The first years of the company’s existence were tough. Rubin had great difficulty finding the financing necessary to keep the company going. At one point, he received $10,000 in a cash envelope from close friend and Silicon Valley icon Steve Perlman, who refused to take a stake in the company for the cash. In 2005, after pursuing acquisition deals with Samsung and HTC, Rubin sold Android Inc. to Google for an undisclosed amount of money. Google Vice President Dave Lawnee characterized the acquisition as “Google’s best deal”.

Under the Google umbrella, the team worked in secret as speculation mounted about the company’s intention to buy the mobile phone software startup. Those questions were answered when HTC launched the T-Mobile G1 (also known as HTC Dream), the first mobile phone with the Android operating system.

While both the phone and the operating system received lukewarm reception at the time, Android was officially on the scene and would remain there indefinitely. Today, the Android operating system is one of the most dominant in the world, installed on more than three billion active devices.

September 30, 1977: Apple I discontinued

On the last day of September 1977, the first product Apple sold, the Apple I, was officially discontinued after only 17 months on sale. Designed and built by Steve Wozniak and Steve Job in a garage in Los Altos, California, the Apple I was quite different from the machines the company became known for. It was a simple silk-screen printed circuit board with no other components included. However, all someone needed to complete an Apple I setup was a TV and a keyboard.

Wozniak got the idea to build the kit computers after attending a 1975 meeting of the Homebrew Computer Club in Palo Alto. After creating a prototype, he and Steve Jobs gave schematics of the machine to their fellow club members and helped them build their own devices. The couple soon began selling the pre-printed circuit boards at the local computer store: The Byte Shop. Wozniak and Jobs sold their personal assets to finance the business venture. Wozniak sold his HP-65 calculator and Job parted ways with his truck, then his only means of transportation.

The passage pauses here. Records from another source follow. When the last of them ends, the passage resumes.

/-!
# Crux `FiniteDissipationLiouville` (stmt-NavierStokesRegularity-22144): THE LOCAL ENSTROPHY-BALANCE
# THRESHOLD IN STRETCHING FORM — `ω·Sω ≤ |∇ω|² + |ω|²/(4(−t))` everywhere forces triviality; a
# singular profile has a point where vortex stretching beats local dissipation-plus-scaling

Theorems file of route `LerayQuarterDissipation` (lead prover g18; `--supports` the crux; sequel of
`…LocalBalance`). Navier–Stokes regularity is NOT proved by anything here; no summit is.

`…LocalBalance` uses the LAMB form `⟪U, Ω × curl Ω⟫` of the enstrophy production (from lead g17's
budget `…CrossFlowDss`). The two pointwise production densities `⟪Ω, ∇U Ω⟫ = ω·Sω` (stretching) and
`⟪U, Ω × curl Ω⟫` differ by a divergence, so a POINTWISE threshold in one form is not a pointwise
threshold in the other. This file runs the same scheme on the STRETCHING form, with pub-ns-dss's
original identity `½Z' = −∫|∇Ω|²_F − ¼Z + ∫⟪Ω, ∇U Ω⟫` (`…SimilarityEnstrophyIdentity.similarityEnstrophy_hasDerivAt`):

* **`eq_zero_of_stretchingBalance`** — **every KNSS-gauge Type-I ancient mild field with a Type-I
  envelope such that `⟪ω, ∇u ω⟫ ≤ |∇ω|²_F + ‖ω‖²/(4(−t))` at every `t < 0`, `x` (vortex stretching
  never exceeds the local dissipation density plus the scale-invariant quarter of `‖ω‖²/(−t)`)
  VANISHES IDENTICALLY.** Rigidity: in the equality case `|∇Ω|²_F + ¼‖Ω‖² = ⟪Ω, ∇U Ω⟫ ≤ ‖∇U‖‖Ω‖²`, and
  the class-uniform gradient decay `‖∇U(s,y)‖ ≤ K₁(1+‖y‖)⁻²` (KNSS) makes `‖∇U‖ < ¼` outside a ball, so
  the vorticity vanishes there, hence everywhere (analyticity). Compare the tree's stretching-RATE
  row (`ClockStretchingLaw`, `(−t)⟪Sξ,ξ⟫ ≤ θ < 1 ⇒ 0`, maximum principle): here ANY stretching rate is
  allowed where it is paid by local vorticity gradients, but only a quarter where it is not;
* `stretchingBalance_nsRescale`, `stretchingBalance_sim_of_phys`, `stretchingBalance_closed_of_tendsto`
  — scale invariance, similarity form, KNSS-closedness;
* **`exists_stretchingBalance_gap`**, **`stretching_excess_of_singular`** — the COLLAR `1 + ε(C)` and
  the PORTRAIT: the hypothetical singular profile has a space–time point with
  `(1+ε)(|∇ω|²_F + ‖ω‖²/(4(−t))) < ⟪ω, ∇u ω⟫`;
* `exists_hardyStretching_gap`, `hardyStretching_excess_of_singular` — the COLLAR of the tree's closed
  Hardy-weighted stretching row T38 (`‖x‖²⟪∇u ω, ω⟫ ≤ ¼‖ω‖² ⇒ V ≡ 0`, sharp Hardy constant,
  pub-ns-dss `…SimilarityEnstrophy.typeI_ancient_hardyStretching_eq_zero`): on the enveloped class
  `‖x‖²⟪∇u ω, ω⟫ ≤ (¼ + ε(C))‖ω‖²` already forbids an apex singularity; portrait: somewhere
  `(¼ + ε)‖ω‖² < ‖x‖²⟪∇u ω, ω⟫`.

HONEST FRAMING. The sharp pointwise form of the unweighted similarity-enstrophy method; silent when a
local stretching excess is compensated elsewhere (the generic case); `ε` ineffective. Necessary
conditions on a HYPOTHETICAL object; nothing is removed from the catalogued DSS wall beyond this
sub-class; verdict of the line unchanged (FRONTIER). Nothing here bears on Navier–Stokes regularity.

References: Koch–Nadirashvili–Seregin–Šverák, Acta Math. 203 (2009) §4, Prop. 4.1; Majda–Bertozzi
(2002) §1.2 (enstrophy production `ω·Sω`); Lemarié-Rieusset (2016) Thm 9.12.
-/

noncomputable section

set_option linter.dupNamespace false

namespace Summit.NavierStokesRegularity.NavierStokesRegularity.Theorems.FiniteDissipationLiouville.LocalBalance

open MeasureTheory Set Filter Topology Metric InnerProductSpace Function Real
open scoped RealInnerProductSpace ContDiff
open Literature.Analysis Literature.Analysis.FluidPDE
open Summit.NavierStokesRegularity.NavierStokesRegularity.Theorems
open Summit.NavierStokesRegularity.NavierStokesRegularity.Theorems.GaussianGap
open Summit.NavierStokesRegularity.NavierStokesRegularity.Theorems.SimilarityEnstrophy
open Summit.NavierStokesRegularity.NavierStokesRegularity.Theorems.RecurrentReductionD
open Summit.NavierStokesRegularity.NavierStokesRegularity.Theorems.FiniteDissipationLiouville
open Summit.NavierStokesRegularity.NavierStokesRegularity.Theorems.FiniteDissipationLiouville.CrossFlow
open Summit.NavierStokesRegularity.NavierStokesRegularity.Theorems.FiniteDissipationLiouville.EndpointScheme
open Summit.NavierStokesRegularity.NavierStokesRegularity.Theorems.FiniteDissipationLiouville.LambProduct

The two Steves only produced 200 Apple Is before moving on to its successor, the Apple II, which introduced the all-in-one integrated hardware that we know Apple computers for today. Although many Apple Is were traded in for discounted Apple IIs, some are still available. Today, 62 Apple I computers are confirmed to survive. The last model to go up for auction was Wozniak’s hand-welded prototype, which sold for nearly $700,000.